Simulation of Censored Data
set.seed(123456789)
N <- 500
a <- 2
b <- -3
x <- runif(N)
u <- rnorm(N)
y_star <- a + b * x + u
# y <- pmax(y_star, 0)
y <- ifelse(y_star > 0, y_star, 0)
lm1 <- lm(y ~ x)
lm1$coefficients[2]
## x
## -2.026422
lm(y[x < 0.6] ~ x[x < 0.6])$coefficients[2]
## x[x < 0.6]
## -2.993644
## [1] 291
## [1] 291
glm(y > 0 ~ x, family = binomial(link = "probit"))$coefficients
## (Intercept) x
## 2.015881 -3.013131
# 6.2.5 Tobit estimator in R ----
f_tobit <- function(par, y, X) {
X <- cbind(1, X)
sigma <- exp(par[1]) # Use exp() to keep value positive
beta <- par[-1]
z <- (y - X %*% beta)/sigma
log_lik <- sum((y == 0) * log(pnorm(z)) +
(y > 0) * (log(dnorm(z)) - log(sigma)))
# Return negative because we are minimizing
return(-log_lik)
}
par1 <- c(0, lm1$coefficients)
a1 <- optim(par = par1, fn = f_tobit, y = y, X = x)
# sigma
exp(a1$par[1])
##
## 0.9980347
## (Intercept) x
## 2.010674 -3.012778
# Check against AER
AER::tobit(y ~ x)
##
## Call:
## AER::tobit(formula = y ~ x)
##
## Coefficients:
## (Intercept) x
## 2.011 -3.013
##
## Scale: 0.9979
6.4.2 Simulation of a selection model
library(mvtnorm)
set.seed(123456789)
N <- 100
a <- 6
b <- -3
c <- 4
d <- -5
mu <- c(0, 0)
Sigma <- rbind(c(1, 0.5), c(0.5, 1))
df <-
tibble(x = runif(N),
z = runif(N),
u = rmvnorm(N, mean = mu, sigma = Sigma),
y = ifelse(c + d*z + u[, 1] > 0, a + b * x + u[, 2], 0))
# OLS model
lm1 <- lm(y ~ x, data = df)
lm2 <- update(lm1, subset = z < 0.6)
glm1 <- glm(y > 0 ~ z, family = binomial(link = "probit"), data = df)

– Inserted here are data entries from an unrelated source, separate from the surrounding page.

import Summits.ABC.IUTFork.Conditional.AbcOfSHwindowFreyRefutation
import HarnessLib

/-!
# Branch C / R-W task «C:HSHW-REF», tier-1 SIBLING `l = 11`: the window binder `hSHwBad` of the cut certificates (p453137 / p450130) is FALSE
# at the SAME genuine Frey–Legendre datum `λ = 2·5¹⁰·13⁴/(11⁸·109²·3677³)` read at the prime `l = 11`, modulo only (P6) at `(ratPoint λ, 11)`

PROOF-ONLY file (D-0012; 0 definitions, 0 `Prop` facts, no instance, no notation) of the abc-iut cell (seat abc-iut-w6-d102, gen 3; sequel of
`AbcOfSHwindowFreyRefutation` / `…Datum` at the second admissible prime of the R-W row `pilotDataOfK:frey-…:11`). TAKES NO SIDE on [IUTchIII] Cor. 3.12
(S. Mochizuki, *Inter-universal Teichmüller theory III*, RIMS manuscript, Cor. 3.12 p. 173–174, Step (xi-f) p. 184) or on any author.

COMPOSITION BY NAME, as in the `l = 13` apex (nothing re-typed): the datum arithmetic of `AbcOfSHwindowFreyRefutationDatum` (`FreyTier1.ord_jInv_*`,
`mem_UP`, `admitsCore` — independent of `l`) + here (P2), (P5) and the Szpiro-bad guard AT `l = 11` (`S = {2, 11}`: now the place over `13` counts,
`h_13 = 8`, and the place over `11`, `h_11 = 16`, does not; guard `6·log 𝔣 + (44/5)·log π < log q` from `π < 4` and the integer inequality
`2^88·7^20·109^10·45817^20 < 3^120·5^70·13^10·31^40`; desk: `6·34.29 + 8.8·1.145 ≈ 215.8 < 227.1`), the depth test `GenuineK.not_degreeDeep_ratPoint`
(p465405; `20·8 ≤ 16·11`, `30·8 ≤ 24·11`, `3 ≤ 11 ≤ [K:ℚ]` from `2·11·m_q = 6·e(x₀|3677)`), `ThetaPartII.stub_thetaData` (non-emptiness, consuming (P6)),
abc-iut-w5-d107's UNCONDITIONAL row theorem `GenuineK.not_pilotKummerCompatHull_chosen_triple_3677_eleven` (p461349) and abc-iut-W-neg-2's composition
`not_hSHwBad_of_not_pilotKummerCompatHull` (p463028). MAIN THEOREM: `not_hSHwBad_frey_eleven : Cor22.CondP6 (ratPoint λ) 11 → ¬ hSHwBad` (TYPE VERBATIM).
READING / HONEST SCOPE exactly as in the `l = 13` apex: vacuity of the cut certificates' S_H binder for cause at one admissible Szpiro-bad rational datum;
nothing about `hNumBad`, `hregBad`, `ABC`, `Cor22.Cor312AtDatum` or any author's intended statement; (P6) at `(ratPoint λ, 11)` NOT proved here; SHARP
reading; refuted-as-typed ≠ refuted-in-print; typed ≠ proved; no abc claim.
[cite: Mochizuki2012, IUTchIII Cor. 3.12 Step (xi-f) p. 184; IUTchIV Thm. 1.10 p. 22–23, Cor. 2.2 (ii) proof (P2)(P5)(P6)(P7) p. 43–46]
[cite: MochizukiGenEll2010, Def. 3.3 p. 12] [cite: DupuyHilado2025, §3.3, §3.4] [claim: Mochizuki2012, status: disputed] for every IUT quotation.
-/

noncomputable section

open Set Function NumberField IsDedekindDomain

namespace Summit.ABC.IUTFork.Conditional

open Thm311 Thm311.Real Cor312 Cor312Vol Cor312Prov Literature.IUT.LogThetaLattice Literature.IUT.LogVolume
  Literature.IUT.HodgeTheaters Literature.IUT.LogVolume.ThetaData Literature.IUT.LogVolume.Cor22
open Literature.NumberTheory.NumberFields Literature.NumberTheory.DiophantineGeometry
  Literature.NumberTheory.DiophantineGeometry.GenEll Literature.NumberTheory.DiophantineGeometry.UniformABCConjecture
  Rat.HeightOneSpectrum Summit.ABC.ABC.Theorems

namespace FreyTier1

/-! ## §1. Admissibility and the Szpiro-bad guard at `l = 11` -/

/-- **(P2) at `l = 11`**: `11` divides no nonzero local height (`h_p ∈ {30, 20, 2, 16, 8, 14, 4, 6, 2}`). [cite: Mochizuki2012, IUTchIV Cor. 2.2 (ii) proof (P2) p. 45] -/
theorem condP2_eleven : CondP2 (ratPoint (((2 * 5 ^ 10 * 13 ^ 4 : ℕ) : ℚ) / (11 ^ 8 * 109 ^ 2 * 3677 ^ 3 : ℕ))) 11 := by
  have key : ∀ w : HeightOneSpectrum (𝓞 ℚ), ord ℚ w (jInv (((2 * 5 ^ 10 * 13 ^ 4 : ℕ) : ℚ) / (11 ^ 8 * 109 ^ 2 * 3677 ^ 3 : ℕ))) < 0 → ¬ ((11 : ℤ) ∣ ord ℚ w (jInv (((2 * 5 ^ 10 * 13 ^ 4 : ℕ) : ℚ) / (11 ^ 8 * 109 ^ 2 * 3677 ^ 3 : ℕ)))) := by
    intro w hneg
    by_cases hw : natGenerator w ∈ ({2, 3, 5, 7, 11, 13, 31, 109, 3677, 45817} : Finset ℕ)
    · by_cases h2 : natGenerator w = 2
      · exact absurd hneg (not_lt.mpr (ord_jInv_nonneg_of_two w h2))
      · rw [ord_jInv_of_mem w hw h2]
        have hp := hw
        simp only [Finset.mem_insert, Finset.mem_singleton] at hp
        rcases hp with h | h | h | h | h | h | h | h | h | h
        · exact absurd h h2
        all_goals (rw [h]; norm_num)
    · exact absurd hneg (not_lt.mpr (ord_jInv_nonneg_of_not_mem w hw))
  intro v hneg
  exact key v hneg

/-- **(P5) at `l = 11`**: the place over `3677` is bad and divides neither `2` nor `11`. [cite: Mochizuki2012, IUTchIV Cor. 2.2 (ii) proof (P5) p. 46] -/
theorem condP5_eleven : CondP5 (ratPoint (((2 * 5 ^ 10 * 13 ^ 4 : ℕ) : ℚ) / (11 ^ 8 * 109 ^ 2 * 3677 ^ 3 : ℕ))) 11 := by
  have hgen : natGenerator ((primesEquiv (R := 𝓞 ℚ)).symm ⟨3677, by norm_num⟩) = 3677 :=
    congrArg Subtype.val ((primesEquiv (R := 𝓞 ℚ)).apply_symm_apply ⟨3677, by norm_num⟩)
  have key : ∃ w : HeightOneSpectrum (𝓞 ℚ), ord ℚ w (jInv (((2 * 5 ^ 10 * 13 ^ 4 : ℕ) : ℚ) / (11 ^ 8 * 109 ^ 2 * 3677 ^ 3 : ℕ))) < 0 ∧
      ((2 : ℕ) : 𝓞 ℚ) ∉ w.asIdeal ∧ ((11 : ℕ) : 𝓞 ℚ) ∉ w.asIdeal := by
    refine ⟨(primesEquiv (R := 𝓞 ℚ)).symm ⟨3677, by norm_num⟩, ?_, ?_, ?_⟩
    · rw [ord_jInv_of_mem _ (by rw [hgen]; simp) (by rw [hgen]; norm_num), hgen]
      norm_num
    · rw [natCast_mem_asIdeal_iff, hgen]; norm_num
    · rw [natCast_mem_asIdeal_iff, hgen]; norm_num
  obtain ⟨w, h1, h2, h3⟩ := key
  exact ⟨w, h1, h2, h3⟩

/-- The primes of `𝕍^bad_mod` away from `{2, 11}`. [folklore] -/
theorem filter_avoid_eq_eleven [DecidablePred (fun p : ℕ => ∀ s ∈ ({2, 11} : Finset ℕ), ¬ p ∣ s)] :
    (({2, 3, 5, 7, 11, 13, 31, 109, 3677, 45817} : Finset ℕ)).filter (fun p => ∀ s ∈ ({2, 11} : Finset ℕ), ¬ p ∣ s) = ({3, 5, 7, 13, 31, 109, 3677, 45817} : Finset ℕ) := by
  ext p
  simp only [Finset.mem_filter, Finset.mem_insert, Finset.mem_singleton, forall_eq_or_imp, forall_eq]
  constructor
  · rintro ⟨hp, h2, h11⟩
    rcases hp with rfl | rfl | rfl | rfl | rfl | rfl | rfl | rfl | rfl | rfl <;>
      first | exact absurd (dvd_refl _) h2 | exact absurd (dvd_refl _) h11 | norm_num
  · rintro (rfl | rfl | rfl | rfl | rfl | rfl | rfl | rfl) <;> norm_num

/-- `log(q^{∤{2,11}}(λ))`, explicitly. [cite: Mochizuki2012, IUTchIV Thm 1.10 p.23] -/
theorem logQAvoid_eq_eleven : logQAvoid (ratPoint (((2 * 5 ^ 10 * 13 ^ 4 : ℕ) : ℚ) / (11 ^ 8 * 109 ^ 2 * 3677 ^ 3 : ℕ))) {2, 11} =
    30 * Real.log 3 + 20 * Real.log 5 + 2 * Real.log 7 + 8 * Real.log 13 + 14 * Real.log 31 + 4 * Real.log 109 +
      6 * Real.log 3677 + 2 * Real.log 45817 := by
  rw [logQAvoid_ratPoint_eq_sum primes_of_mem exponent_ne_zero denominator_eq_prod jInv_eq numerator_ne_zero {2, 11}
    (fun p hp hS => not_dvd_numerator p hp (by rintro rfl; exact hS 2 (by simp) (dvd_refl 2))), filter_avoid_eq_eleven]
  norm_num [Finset.sum_insert, Finset.mem_insert, Finset.mem_singleton]
  ring

/-- `log(𝔣^{∤{2,11}}(λ))`, explicitly. [cite: Mochizuki2012, IUTchIV Thm 1.10 p.23] -/
theorem logCondAvoid_eq_eleven : logCondAvoid (ratPoint (((2 * 5 ^ 10 * 13 ^ 4 : ℕ) : ℚ) / (11 ^ 8 * 109 ^ 2 * 3677 ^ 3 : ℕ))) {2, 11} =
    Real.log 3 + Real.log 5 + Real.log 7 + Real.log 13 + Real.log 31 + Real.log 109 + Real.log 3677 + Real.log 45817 := by
  rw [logCondAvoid_ratPoint_eq_sum primes_of_mem exponent_ne_zero denominator_eq_prod jInv_eq numerator_ne_zero {2, 11}
    (fun p hp hS => not_dvd_numerator p hp (by rintro rfl; exact hS 2 (by simp) (dvd_refl 2))), filter_avoid_eq_eleven]
  norm_num [Finset.sum_insert, Finset.mem_insert, Finset.mem_singleton]
  ring

/-- The ONE integer inequality behind the Szpiro-bad guard at `l = 11` (`π < 4`): `2^88·7^20·109^10·45817^20 < 3^120·5^70·13^10·31^40`. [folklore] -/
theorem key_ineq_eleven : (2 : ℕ) ^ 88 * 7 ^ 20 * 109 ^ 10 * 45817 ^ 20 < 3 ^ 120 * 5 ^ 70 * 13 ^ 10 * 31 ^ 40 := by
  norm_num

/-- Its logarithmic form. [folklore] -/
theorem key_ineq_eleven_log : 88 * Real.log 2 + 20 * Real.log 7 + 10 * Real.log 109 + 20 * Real.log 45817 <
    120 * Real.log 3 + 70 * Real.log 5 + 10 * Real.log 13 + 40 * Real.log 31 := by
  have h : ((2 : ℝ) ^ 88 * 7 ^ 20 * 109 ^ 10 * 45817 ^ 20) < 3 ^ 120 * 5 ^ 70 * 13 ^ 10 * 31 ^ 40 := by
    exact_mod_cast key_ineq_eleven
  have hlog := Real.log_lt_log (by positivity) h
  have hL : Real.log ((2 : ℝ) ^ 88 * 7 ^ 20 * 109 ^ 10 * 45817 ^ 20) =
      88 * Real.log 2 + 20 * Real.log 7 + 10 * Real.log 109 + 20 * Real.log 45817 := by
    rw [Real.log_mul (by positivity) (by positivity), Real.log_mul (by positivity) (by positivity),
      Real.log_mul (by positivity) (by positivity), Real.log_pow, Real.log_pow, Real.log_pow, Real.log_pow]
    push_cast; ring
  have hR : Real.log ((3 : ℝ) ^ 120 * 5 ^ 70 * 13 ^ 10 * 31 ^ 40) =
      120 * Real.log 3 + 70 * Real.log 5 + 10 * Real.log 13 + 40 * Real.log 31 := by
    rw [Real.log_mul (by positivity) (by positivity), Real.log_mul (by positivity) (by positivity),
      Real.log_mul (by positivity) (by positivity), Real.log_pow, Real.log_pow, Real.log_pow, Real.log_pow]
    push_cast; ring
  rwa [hL, hR] at hlog

/-- **`(ratPoint λ, 11)` is SZPIRO-BAD** — the guard of `hSHwBad` VERBATIM at `l = 11`, right disjunct (`d_mod = 1`, `log-diff = 0`,
`6·log 𝔣 + (44/5)·log π < log q`). [cite: Mochizuki2012, IUTchIV Thm. 1.10 p. 22–23] -/
theorem szpiroBad_eleven :
    (((11 : ℕ) : ℝ) + 5) / 4 < (dmod (ratPoint (((2 * 5 ^ 10 * 13 ^ 4 : ℕ) : ℚ) / (11 ^ 8 * 109 ^ 2 * 3677 ^ 3 : ℕ))) : ℝ) ∨
      6 * (11 : ℕ) * ((((11 : ℕ) : ℝ) + 5) - 4 * dmod (ratPoint (((2 * 5 ^ 10 * 13 ^ 4 : ℕ) : ℚ) / (11 ^ 8 * 109 ^ 2 * 3677 ^ 3 : ℕ)))) / ((((11 : ℕ) : ℝ) + 4) * (((11 : ℕ) : ℝ) - 3))
          * (((ratPoint (((2 * 5 ^ 10 * 13 ^ 4 : ℕ) : ℚ) / (11 ^ 8 * 109 ^ 2 * 3677 ^ 3 : ℕ)))).logDiff + (1 - 1 / ((11 : ℕ) : ℝ)) * logCondAvoid (ratPoint (((2 * 5 ^ 10 * 13 ^ 4 : ℕ) : ℚ) / (11 ^ 8 * 109 ^ 2 * 3677 ^ 3 : ℕ))) {2, 11})
        + 6 * (11 : ℕ) * (((11 : ℕ) : ℝ) + 5) / ((((11 : ℕ) : ℝ) + 4) * (((11 : ℕ) : ℝ) - 3)) * Real.log Real.pi <
        logQAvoid (ratPoint (((2 * 5 ^ 10 * 13 ^ 4 : ℕ) : ℚ) / (11 ^ 8 * 109 ^ 2 * 3677 ^ 3 : ℕ))) {2, 11} := by
  right
  have hdmod : dmod (ratPoint (((2 * 5 ^ 10 * 13 ^ 4 : ℕ) : ℚ) / (11 ^ 8 * 109 ^ 2 * 3677 ^ 3 : ℕ))) = 1 := dmod_eq_one_of_degree_le_one (degree_ratPoint _).le
  rw [hdmod, logDiff_ratPoint, logCondAvoid_eq_eleven, logQAvoid_eq_eleven]
  have hpi : Real.log Real.pi < 2 * Real.log 2 := by
    have h := Real.log_lt_log Real.pi_pos Real.pi_lt_four
    rw [show (4 : ℝ) = 2 ^ 2 by norm_num, Real.log_pow] at h
    push_cast at h
    linarith
  have hkey := key_ineq_eleven_log
  push_cast
  nlinarith [hpi, hkey, Real.log_pos (by norm_num : (1 : ℝ) < 2)]

/-! ## §2. Every genuine Θ-volume datum over `(ratPoint λ, 11)`: `11 ≤ [K:ℚ]`, off the degree-form depth locus; non-emptiness -/

/-- **`11 ≤ [K:ℚ]` for EVERY genuine Θ-volume datum over `(ratPoint λ, 11)`** (bad place over `3677`: `2·11·m_q = 6·e(x₀|3677)`, so `11 ∣ e(x₀|3677)`).
[cite: Mochizuki2012, IUTchI Def. 3.1 (c) p. 62, Ex. 3.2 (iv) p. 71] [claim: Mochizuki2012, status: disputed] -/
theorem eleven_le_finrank (T : Cor22.ThetaVolumeDatumAt (ratPoint (((2 * 5 ^ 10 * 13 ^ 4 : ℕ) : ℚ) / (11 ^ 8 * 109 ^ 2 * 3677 ^ 3 : ℕ))) 11) :
    letI := T.instFieldF; letI := T.instNumberFieldF; letI := T.instAlgebraF; letI := T.instFieldK
    letI := T.instNumberFieldK; letI := T.instAlgebraK; letI := T.instFieldFbar; letI := T.instAlgebraFbar
    letI := T.instAlgebraKFbar; letI := T.instIsElliptic
    11 ≤ Module.finrank ℚ T.K := by
  letI := T.instFieldF; letI := T.instNumberFieldF; letI := T.instAlgebraF; letI := T.instFieldK
  letI := T.instNumberFieldK; letI := T.instAlgebraK; letI := T.instFieldFbar; letI := T.instAlgebraFbar
  letI := T.instAlgebraKFbar; letI := T.instIsElliptic
  set v₀ : HeightOneSpectrum (𝓞 ℚ) := (primesEquiv (R := 𝓞 ℚ)).symm ⟨3677, by norm_num⟩ with hv₀def
  have hgen : natGenerator v₀ = 3677 := congrArg Subtype.val ((primesEquiv (R := 𝓞 ℚ)).apply_symm_apply ⟨3677, by norm_num⟩)
  have hv₀ : ((3677 : ℕ) : 𝓞 ℚ) ∈ v₀.asIdeal := by rw [natCast_mem_asIdeal_iff, hgen]
  have hram : ramIdx ℚ v₀ = 1 := by
    have h1 := ramificationIdx_int_le_finrank_rat (F₀ := ℚ) v₀
    rw [Module.finrank_self, ← ramIdx_eq] at h1
    have h2 : ramIdx ℚ v₀ ≠ 0 := ramIdx_ne_zero ℚ v₀
    omega
  have hv₀e : ¬ (3677 : ℕ) ∣ ramIdx ℚ v₀ := by rw [hram]; norm_num
  have hm : ord ℚ v₀ (jInv (((2 * 5 ^ 10 * 13 ^ 4 : ℕ) : ℚ) / (11 ^ 8 * 109 ^ 2 * 3677 ^ 3 : ℕ))) = -((6 : ℕ) : ℤ) := by
    rw [ord_jInv_of_mem v₀ (by rw [hgen]; simp) (by rw [hgen]; norm_num), hgen]; norm_num
  obtain ⟨x₀, hS, -, -, -⟩ := GenuineK.exists_bad_tame_place_of_ord_neg T mem_UP (by norm_num) ⟨3677, by norm_num⟩
    (by norm_num) (by norm_num) (by norm_num) (by norm_num) v₀ hv₀ hv₀e hm (by norm_num)
  haveI : Fact (Nat.Prime 3677) := ⟨by norm_num⟩
  set v₁ : HeightOneSpectrum (𝓞 ℚ) :=
    Literature.IUT.LogVolume.finBelow (ratPoint (((2 * 5 ^ 10 * 13 ^ 4 : ℕ) : ℚ) / (11 ^ 8 * 109 ^ 2 * 3677 ^ 3 : ℕ))).F T.F
      (Literature.IUT.LogVolume.finBelow T.F T.K (placeOf (pilotDataOfK T.D T.K) 3677 x₀)) with hv₁def
  have hgen₁ : natGenerator v₁ = 3677 := GenuineK.natGenerator_eq_of_eq_finBelow_placeOf T ⟨3677, by norm_num⟩ x₀ v₁ hv₁def
  have hnd : ¬ ((11 : ℤ) ∣ ord ℚ v₁ (jInv (((2 * 5 ^ 10 * 13 ^ 4 : ℕ) : ℚ) / (11 ^ 8 * 109 ^ 2 * 3677 ^ 3 : ℕ)))) := by
    rw [ord_jInv_of_mem v₁ (by rw [hgen₁]; simp) (by rw [hgen₁]; norm_num), hgen₁]; norm_num
  exact (GenuineK.le_finrank_of_bad_place_ratPoint T (by norm_num) ⟨3677, by norm_num⟩ x₀ v₁ hv₁def hS hnd).2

stargazer(list(lm1, lm2, glm1), type = "text", keep.stat = c("n", "rsq"))
##
## ==========================================
## Dependent variable:
## -----------------------------
## y y > 0
## OLS probit
## (1) (2) (3)
## ------------------------------------------
## x -1.314* -3.358***
## (0.741) (0.517)
##
## z -4.905***
## (1.150)
##
## Constant 4.397*** 6.039*** 4.025***
## (0.426) (0.301) (0.869)
##
## ------------------------------------------
## Observations 100 64 100
## R2 0.031 0.405
## ==========================================
## Note: *p<0.1; **p<0.05; ***p<0.01
Heckman estimator in R
f_heckman <- function(par, y, X_in, Z_in = X_in) {
X <- cbind(1, X_in)
Z <- cbind(1, Z_in)
rho <- exp(par[1])/(1 + exp(par[1]))
# This is the sigmoid function.
# Note that in fact rho is between -1 and 1
k <- dim(X)[2]
beta <- par[2:(2 + k -1)]
gamma <- par[(2 + k):length(par)]
Xb <- X %*% beta
Zg <- Z %*% gamma
Zg_adj <- (Zg + rho * (y - Xb))/((1 - rho^2)^(.5))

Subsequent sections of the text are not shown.